Wheelchair-accessible garden for spinal injury patients wins top prize at Chelsea Flower Show
RHS Chelsea Flower Show has awarded Best in Show to Harris Bugg Studio for Horatio’s Garden, a wheelchair accessible garden for patients recovering from spinal injury.
Horatio’s Garden is the first fully accessible garden to win ‘Best in Show’ with wheelchair access being fundamental to the whole design process and is the second time the design duo has won the coveted award for a garden at the world famous flower show.
The winning display has a non-slip surface on one level, made out of recycled building site waste. There is also a shelter with a hospital bed for a spinal patient to rest.
On receiving Best in Show, Charlotte Harris and Hugo Bugg said: “It’s unbelievable and still sinking in. It’s a really special garden for us because of the nature of the charity.
“Horatio’s is a charity about gardens and how they help on journeys of healing and so it feels absolutely right that it should win Best in Show.
“We are delighted for the charity, and we hope it helps to raise the profile of the incredible work they do and are delighted it will live on to form the heart of Horatio’s Garden Sheffield after the show.”
On selecting this year’s winner, RHS Chair of Show Garden Judges Marie-Louise Agius said: “The standard of the Show Gardens this year was extremely high.
“What particularly stood out about The Horatio’s Garden was how the design had been driven by the end user, to be experienced by spinal injury patients from a bed or wheelchair.
“The garden is uplifting, beautiful, and considered and for someone who has had a life altering spinal injury it will provide them with a wonderful sanctuary. The brief and the garden was delivered at an exceptional level.”
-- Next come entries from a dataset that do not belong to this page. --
import Summits.CriticalPhenomena.PercolationContinuityZ3.Theorems.PercNearOneGluingNoHeavyPcintMemUniformTenStructA
import Summits.CriticalPhenomena.PercolationContinuityZ3.Theorems.PercNearOneGluingNoHeavyPcintMemUniformTenStructB
import Summits.CriticalPhenomena.PercolationContinuityZ3.Theorems.PercNearOneGluingNoHeavyPcintMemUniformTenStructC
import Summits.CriticalPhenomena.PercolationContinuityZ3.Theorems.PercNearOneGluingNoHeavyPcintMemUniformTenStructD
import HarnessLib

/-!
# CriticalPhenomena/PercolationContinuityZ3 — Theorems/PercNearOneGluingNoHeavyPcintMemUniformTenStruct.lean: the 6192-row memory-10 list is structurally valid and supported off axis `5`

Lane prim-pcint, STRUCTURE rule (prim-pcint-2 GEN 19; P20: the memory-10 class automaton is uniform in `d` from base dimension 6).  Assembly of
…TenStructA–D: **`ustruct_u10 : UStructK 10 (rowsOf perm6 u10tab)`** (every recorded successor is `mstep 10` of the row state up to the recorded
symmetry), and **`usupp_u10 : USuppK (rowsOf perm6 u10tab)`** (every row vanishes on axis `5`; fast check `USuppRowsF` in 1024-row ranges).  With
…MemUniformGen(+Bounds) this makes ONE dimension-6 list simulate `mstep 10` on `ℤ^d` for every `d ≥ 6`.

HONEST FRAMING: assembly of kernel checks.  No `sorry`; standard axioms.  Written by prim-pcint-2 gen 19, 2026-08-26.
-/

namespace Summit.CriticalPhenomena.PercolationContinuityZ3.Theorems.Pcint

open Literature.Probability.Percolation Literature.Probability.LatticeModels

/-- Support check of rows 0–1023. [folklore] -/
theorem supp10_0 : USuppRowsF u10tab 0 1024 = true := by
  decide +kernel

/-- Support check of rows 1024–2047. [folklore] -/
theorem supp10_1024 : USuppRowsF u10tab 1024 1024 = true := by
  decide +kernel

/-- Support check of rows 2048–3071. [folklore] -/
theorem supp10_2048 : USuppRowsF u10tab 2048 1024 = true := by
  decide +kernel

/-- Support check of rows 3072–4095. [folklore] -/
theorem supp10_3072 : USuppRowsF u10tab 3072 1024 = true := by
  decide +kernel

/-- Support check of rows 4096–5119. [folklore] -/
theorem supp10_4096 : USuppRowsF u10tab 4096 1024 = true := by
  decide +kernel

/-- Support check of rows 5120–6191. [folklore] -/
theorem supp10_5120 : USuppRowsF u10tab 5120 1072 = true := by
  decide +kernel

/-- **Every row of the memory-10 list vanishes on axis `5`.** [folklore] -/
theorem usupp_u10 : USuppK (k := 5) (rowsOf perm6 u10tab) :=
  usuppK_of_chunks perm6 u10tab chunksOK_u10 length_u10 (usuppRowsC_append u10tab (usuppRowsC_append u10tab (usuppRowsC_append u10tab (usuppRowsC_append u10tab (usuppRowsC_append u10tab (usuppRowsC_of_fast u10tab supp10_0) (usuppRowsC_of_fast u10tab supp10_1024)) (usuppRowsC_of_fast u10tab supp10_2048)) (usuppRowsC_of_fast u10tab supp10_3072)) (usuppRowsC_of_fast u10tab supp10_4096)) (usuppRowsC_of_fast u10tab supp10_5120))

/-- All 6192 rows pass the structural check. [folklore] -/
theorem structRows10 : URowsOKC perm6 u10tab 10 6192 0 6192 :=
  urowsOKC_append perm6 u10tab (urowsOKC_append perm6 u10tab (urowsOKC_append perm6 u10tab structRows10A structRows10B) structRows10C)
    structRows10D

/-- **The memory-10 list `u10tab` is structurally valid** (`UStructK 10`). [folklore] -/
theorem ustruct_u10 : UStructK (k := 5) 10 (rowsOf perm6 u10tab) :=
  ustructK_of_chunks perm6 u10tab chunksOK_u10 length_u10 (by norm_num) sstC_u10_zero (urowOKC_of_range perm6 u10tab structRows10)

end Summit.CriticalPhenomena.PercolationContinuityZ3.Theorems.Pcint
The garden will be relocated for the enjoyment of patients at the Princess Royal Spinal Injuries Centre in Sheffield at the end of the annual gardening showcase. The Horatio’s Garden charity has garden projects at several other NHS spinal injury centres across the UK.
Olivia Chapple founded the Horatio’s Garden charity to create beautiful gardens at spinal injury centres around Britain in memory of her son.
Eton schoolboy Horatio, 17, was killed by a polar bear during a school trip to the Arctic in 2011 – and he was a volunteer at a spinal injuries unit in his home town of Salisbury.
Dr Chapple hopes that every spinal injuries centre in the UK will eventually have their own Horatio’s Garden, to help patients with spinal injuries recover surrounded by nature.